§ **Collected data**:
§
import Summits.RiemannHypothesis.Statement
import Literature.NumberTheory.LFunctions.HorocycleRH
import Literature.NumberTheory.LFunctions.HorocycleEquidistribution
import Literature.NumberTheory.LFunctions.GeneralizedRH
import Mathlib.Analysis.SpecialFunctions.Pow.Real
import Mathlib.Analysis.Asymptotics.Defs
import Mathlib.NumberTheory.Modular

/-!
# RiemannHypothesis / Horocycle — assembly bookkeeping

Route `RiemannHypothesis/Horocycle` (RH as an equidistribution RATE `O(y^(θ-ε))` for closed
horocycles on the modular surface; Zagier 1981, Sarnak 1981). Write `Rate θ` for the Prop
"every smooth `SL(2,ℤ)`-invariant cusp-supported `F` has `∫₀¹ F(x+iy) dx - c = O(y^(θ-ε))` for
all `ε > 0` as `y → 0⁺`" (spelled out in full below; no definition is introduced).

This file records the elementary implications between the route's items:
* `Rate` is antitone in `θ` (`horocycleRate_anti`): on `(0,1)`, `y^(θ-ε) ≤ y^(θ'-ε)` for `θ' ≤ θ`;
* the dictionary item `stmt-RiemannHypothesis-0462` (`Rate θ ↔ QuasiRH (2-2θ)` on `[1/2, 3/4]`)
  at `θ = 3/4`, with the fact `quasiRiemannHypothesis_one_half_iff`, gives the assembly item
  `stmt-RiemannHypothesis-0459` (`Rate (3/4) → RH`) — `riemannHypothesis_of_horocycleDictionary`;
* at `θ = 1/2` the dictionary yields `Rate (1/2)` unconditionally (its right side `QuasiRH 1` is
  vacuous) — consistency with the unconditional item `stmt-RiemannHypothesis-0461`;
* the crux `stmt-RiemannHypothesis-0460` (`∃ θ > 1/2, Rate θ`) gives, through the dictionary, a
  zero-free strip `∃ δ > 0, QuasiRH (1-δ)`, i.e. exactly route `Strip`'s crux
  `stmt-RiemannHypothesis-0349` — `zeroFreeStrip_of_horocycleRateGain` (cross-link requested by
  the grounder).
-/

namespace Literature.RH

open Asymptotics Filter

/-- `Rate` is antitone in the exponent: a rate `O(y^(θ-ε)) ∀ε` implies `O(y^(θ'-ε)) ∀ε` for
`θ' ≤ θ`, because `y^(θ-ε) ≤ y^(θ'-ε)` for `0 < y ≤ 1`. [folklore] -/
theorem horocycleRate_anti {θ θ' : ℝ} (hle : θ' ≤ θ) (h : (∀ F : ℂ → ℂ, ContDiffOn ℝ (⊤ : ℕ∞) F {z : ℂ | 0 < z.im} → (∀ (g : Matrix.SpecialLinearGroup (Fin 2) ℤ) (z : UpperHalfPlane), F ↑(g • z) = F ↑z) → (∃ Y : ℝ, ∀ z : UpperHalfPlane, z ∈ ModularGroup.fd → Y < z.im → F ↑z = 0) → ∃ c : ℂ, ∀ ε : ℝ, 0 < ε → Asymptotics.IsBigO (nhdsWithin (0 : ℝ) (Set.Ioi 0)) (fun y : ℝ => (∫ x in (0 : ℝ)..1, F (↑x + ↑y * Complex.I)) - c) (fun y : ℝ => y ^ (θ - ε)))) : (∀ F : ℂ → ℂ, ContDiffOn ℝ (⊤ : ℕ∞) F {z : ℂ | 0 < z.im} → (∀ (g : Matrix.SpecialLinearGroup (Fin 2) ℤ) (z : UpperHalfPlane), F ↑(g • z) = F ↑z) → (∃ Y : ℝ, ∀ z : UpperHalfPlane, z ∈ ModularGroup.fd → Y < z.im → F ↑z = 0) → ∃ c : ℂ, ∀ ε : ℝ, 0 < ε → Asymptotics.IsBigO (nhdsWithin (0 : ℝ) (Set.Ioi 0)) (fun y : ℝ => (∫ x in (0 : ℝ)..1, F (↑x + ↑y * Complex.I)) - c) (fun y : ℝ => y ^ (θ' - ε))) := by
  intro F hF hinv hsupp
  obtain ⟨c, hc⟩ := h F hF hinv hsupp
  refine ⟨c, fun ε hε => (hc ε hε).trans ?_⟩
  refine IsBigO.of_bound 1 ?_
  have hmem : Set.Ioo (0 : ℝ) 1 ∈ nhdsWithin (0 : ℝ) (Set.Ioi 0) :=
    Ioo_mem_nhdsGT (by norm_num)
  filter_upwards [hmem] with y hy
  rw [one_mul, Real.norm_of_nonneg (Real.rpow_nonneg hy.1.le _),
    Real.norm_of_nonneg (Real.rpow_nonneg hy.1.le _)]
  exact Real.rpow_le_rpow_of_exponent_ge hy.1 hy.2.le (by linarith)

/-- Assembly `stmt-RiemannHypothesis-0459` from the dictionary `stmt-RiemannHypothesis-0462`
(taken as a hypothesis) at `θ = 3/4` and the fact `quasiRiemannHypothesis_one_half_iff`
(`QuasiRH (1/2) ↔ RH`): `Rate (3/4) → RiemannHypothesis`. [Zagier 1981, Theorem p. 277] [folklore] -/
theorem riemannHypothesis_of_horocycleDictionary
    (h462 : (∀ θ : ℝ, 1 / 2 ≤ θ → θ ≤ 3 / 4 → ((∀ F : ℂ → ℂ, ContDiffOn ℝ (⊤ : ℕ∞) F {z : ℂ | 0 < z.im} → (∀ (g : Matrix.SpecialLinearGroup (Fin 2) ℤ) (z : UpperHalfPlane), F ↑(g • z) = F ↑z) → (∃ Y : ℝ, ∀ z : UpperHalfPlane, z ∈ ModularGroup.fd → Y < z.im → F ↑z = 0) → ∃ c : ℂ, ∀ ε : ℝ, 0 < ε → Asymptotics.IsBigO (nhdsWithin (0 : ℝ) (Set.Ioi 0)) (fun y : ℝ => (∫ x in (0 : ℝ)..1, F (↑x + ↑y * Complex.I)) - c) (fun y : ℝ => y ^ (θ - ε))) ↔ Literature.NumberTheory.LFunctions.QuasiRiemannHypothesis (2 - 2 * θ))))
    (hq : Literature.NumberTheory.LFunctions.quasiRiemannHypothesis_one_half_iff) :
    (∀ F : ℂ → ℂ, ContDiffOn ℝ (⊤ : ℕ∞) F {z : ℂ | 0 < z.im} → (∀ (g : Matrix.SpecialLinearGroup (Fin 2) ℤ) (z : UpperHalfPlane), F ↑(g • z) = F ↑z) → (∃ Y : ℝ, ∀ z : UpperHalfPlane, z ∈ ModularGroup.fd → Y < z.im → F ↑z = 0) → ∃ c : ℂ, ∀ ε : ℝ, 0 < ε → Asymptotics.IsBigO (nhdsWithin (0 : ℝ) (Set.Ioi 0)) (fun y : ℝ => (∫ x in (0 : ℝ)..1, F (↑x + ↑y * Complex.I)) - c) (fun y : ℝ => y ^ (3 / 4 - ε))) → Summit.RiemannHypothesis := by
  intro hX
  have h := (h462 (3 / 4) (by norm_num) le_rfl).1 hX
  have e : (2 : ℝ) - 2 * (3 / 4) = 1 / 2 := by norm_num
  rw [e] at h
  exact hq.1 h

/-- Consistency check at the lower endpoint: the dictionary `stmt-RiemannHypothesis-0462` at
`θ = 1/2` yields `Rate (1/2)` unconditionally, since `QuasiRiemannHypothesis 1` is vacuous
(`1 < re s < 1` is empty). [folklore] -/
theorem horocycleRate_half_of_dictionary
    (h462 : (∀ θ : ℝ, 1 / 2 ≤ θ → θ ≤ 3 / 4 → ((∀ F : ℂ → ℂ, ContDiffOn ℝ (⊤ : ℕ∞) F {z : ℂ | 0 < z.im} → (∀ (g : Matrix.SpecialLinearGroup (Fin 2) ℤ) (z : UpperHalfPlane), F ↑(g • z) = F ↑z) → (∃ Y : ℝ, ∀ z : UpperHalfPlane, z ∈ ModularGroup.fd → Y < z.im → F ↑z = 0) → ∃ c : ℂ, ∀ ε : ℝ, 0 < ε → Asymptotics.IsBigO (nhdsWithin (0 : ℝ) (Set.Ioi 0)) (fun y : ℝ => (∫ x in (0 : ℝ)..1, F (↑x + ↑y * Complex.I)) - c) (fun y : ℝ => y ^ (θ - ε))) ↔ Literature.NumberTheory.LFunctions.QuasiRiemannHypothesis (2 - 2 * θ)))) :
    (∀ F : ℂ → ℂ, ContDiffOn ℝ (⊤ : ℕ∞) F {z : ℂ | 0 < z.im} → (∀ (g : Matrix.SpecialLinearGroup (Fin 2) ℤ) (z : UpperHalfPlane), F ↑(g • z) = F ↑z) → (∃ Y : ℝ, ∀ z : UpperHalfPlane, z ∈ ModularGroup.fd → Y < z.im → F ↑z = 0) → ∃ c : ℂ, ∀ ε : ℝ, 0 < ε → Asymptotics.IsBigO (nhdsWithin (0 : ℝ) (Set.Ioi 0)) (fun y : ℝ => (∫ x in (0 : ℝ)..1, F (↑x + ↑y * Complex.I)) - c) (fun y : ℝ => y ^ (1 / 2 - ε))) := by
  refine (h462 (1 / 2) le_rfl (by norm_num)).2 ?_
  intro s _ h1 h2
  norm_num at h1
  linarith

/-- The unconditional item `stmt-RiemannHypothesis-0461` (rate `O(y^(1/2))`, no `ε`; the named
fact `zagier_horocycle_rate_half`) implies `Rate (1/2)` (rate `O(y^(1/2-ε)) ∀ε`). [folklore] -/
theorem horocycleRate_half_of_rate_half (h : Literature.NumberTheory.LFunctions.zagier_horocycle_rate_half) :
    (∀ F : ℂ → ℂ, ContDiffOn ℝ (⊤ : ℕ∞) F {z : ℂ | 0 < z.im} → (∀ (g : Matrix.SpecialLinearGroup (Fin 2) ℤ) (z : UpperHalfPlane), F ↑(g • z) = F ↑z) → (∃ Y : ℝ, ∀ z : UpperHalfPlane, z ∈ ModularGroup.fd → Y < z.im → F ↑z = 0) → ∃ c : ℂ, ∀ ε : ℝ, 0 < ε → Asymptotics.IsBigO (nhdsWithin (0 : ℝ) (Set.Ioi 0)) (fun y : ℝ => (∫ x in (0 : ℝ)..1, F (↑x + ↑y * Complex.I)) - c) (fun y : ℝ => y ^ (1 / 2 - ε))) := by
  intro F hF hinv hsupp
  obtain ⟨c, hc⟩ := h F hF hinv hsupp
  refine ⟨c, fun ε hε => hc.trans ?_⟩
  refine IsBigO.of_bound 1 ?_
  have hmem : Set.Ioo (0 : ℝ) 1 ∈ nhdsWithin (0 : ℝ) (Set.Ioi 0) :=
    Ioo_mem_nhdsGT (by norm_num)
  filter_upwards [hmem] with y hy
  rw [one_mul, Real.norm_of_nonneg (Real.rpow_nonneg hy.1.le _),
    Real.norm_of_nonneg (Real.rpow_nonneg hy.1.le _)]
  exact Real.rpow_le_rpow_of_exponent_ge hy.1 hy.2.le (by linarith)

/-- Cross-link of cruxes: through the dictionary `stmt-RiemannHypothesis-0462`, the Horocycle
crux `stmt-RiemannHypothesis-0460` (`∃ θ > 1/2, Rate θ`) yields a zero-free strip
`∃ δ > 0, QuasiRiemannHypothesis (1 - δ)`, which is route `Strip`'s crux
`stmt-RiemannHypothesis-0349` (clamp `θ` to `min θ (3/4)` by antitonicity, then
`δ = 2θ' - 1`). [Zagier 1981, §4] [folklore] -/
theorem zeroFreeStrip_of_horocycleRateGain
    (h462 : (∀ θ : ℝ, 1 / 2 ≤ θ → θ ≤ 3 / 4 → ((∀ F : ℂ → ℂ, ContDiffOn ℝ (⊤ : ℕ∞) F {z : ℂ | 0 < z.im} → (∀ (g : Matrix.SpecialLinearGroup (Fin 2) ℤ) (z : UpperHalfPlane), F ↑(g • z) = F ↑z) → (∃ Y : ℝ, ∀ z : UpperHalfPlane, z ∈ ModularGroup.fd → Y < z.im → F ↑z = 0) → ∃ c : ℂ, ∀ ε : ℝ, 0 < ε → Asymptotics.IsBigO (nhdsWithin (0 : ℝ) (Set.Ioi 0)) (fun y : ℝ => (∫ x in (0 : ℝ)..1, F (↑x + ↑y * Complex.I)) - c) (fun y : ℝ => y ^ (θ - ε))) ↔ Literature.NumberTheory.LFunctions.QuasiRiemannHypothesis (2 - 2 * θ))))
    (h460 : ∃ θ : ℝ, 1 / 2 < θ ∧ ∀ F : ℂ → ℂ, ContDiffOn ℝ (⊤ : ℕ∞) F {z : ℂ | 0 < z.im} → (∀ (g : Matrix.SpecialLinearGroup (Fin 2) ℤ) (z : UpperHalfPlane), F ↑(g • z) = F ↑z) → (∃ Y : ℝ, ∀ z : UpperHalfPlane, z ∈ ModularGroup.fd → Y < z.im → F ↑z = 0) → ∃ c : ℂ, ∀ ε : ℝ, 0 < ε → Asymptotics.IsBigO (nhdsWithin (0 : ℝ) (Set.Ioi 0)) (fun y : ℝ => (∫ x in (0 : ℝ)..1, F (↑x + ↑y * Complex.I)) - c) (fun y : ℝ => y ^ (θ - ε))) :
    ∃ δ : ℝ, 0 < δ ∧ Literature.NumberTheory.LFunctions.QuasiRiemannHypothesis (1 - δ) := by
  obtain ⟨θ, hθ, hR⟩ := h460
  have h1 : 1 / 2 < min θ (3 / 4) := lt_min hθ (by norm_num)
  have h2 : min θ (3 / 4) ≤ 3 / 4 := min_le_right _ _
  refine ⟨2 * min θ (3 / 4) - 1, by linarith, ?_⟩
  have := (h462 _ h1.le h2).1 (horocycleRate_anti (min_le_left _ _) hR)
  have e : (1 : ℝ) - (2 * min θ (3 / 4) - 1) = 2 - 2 * min θ (3 / 4) := by ring
  rw [e]
  exact this

end Literature.RH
§
§ **Work order**:
From the records above, retype only the lines starting at the line that contains "as an equidistribution" and ending at the line that contains "the dictionary, a", both included.

§ **Written response**:
Route `RiemannHypothesis/Horocycle` (RH as an equidistribution RATE `O(y^(θ-ε))` for closed
horocycles on the modular surface; Zagier 1981, Sarnak 1981). Write `Rate θ` for the Prop
"every smooth `SL(2,ℤ)`-invariant cusp-supported `F` has `∫₀¹ F(x+iy) dx - c = O(y^(θ-ε))` for
all `ε > 0` as `y → 0⁺`" (spelled out in full below; no definition is introduced).

This file records the elementary implications between the route's items:
* `Rate` is antitone in `θ` (`horocycleRate_anti`): on `(0,1)`, `y^(θ-ε) ≤ y^(θ'-ε)` for `θ' ≤ θ`;
* the dictionary item `stmt-RiemannHypothesis-0462` (`Rate θ ↔ QuasiRH (2-2θ)` on `[1/2, 3/4]`)
  at `θ = 3/4`, with the fact `quasiRiemannHypothesis_one_half_iff`, gives the assembly item
  `stmt-RiemannHypothesis-0459` (`Rate (3/4) → RH`) — `riemannHypothesis_of_horocycleDictionary`;
* at `θ = 1/2` the dictionary yields `Rate (1/2)` unconditionally (its right side `QuasiRH 1` is
  vacuous) — consistency with the unconditional item `stmt-RiemannHypothesis-0461`;
* the crux `stmt-RiemannHypothesis-0460` (`∃ θ > 1/2, Rate θ`) gives, through the dictionary, a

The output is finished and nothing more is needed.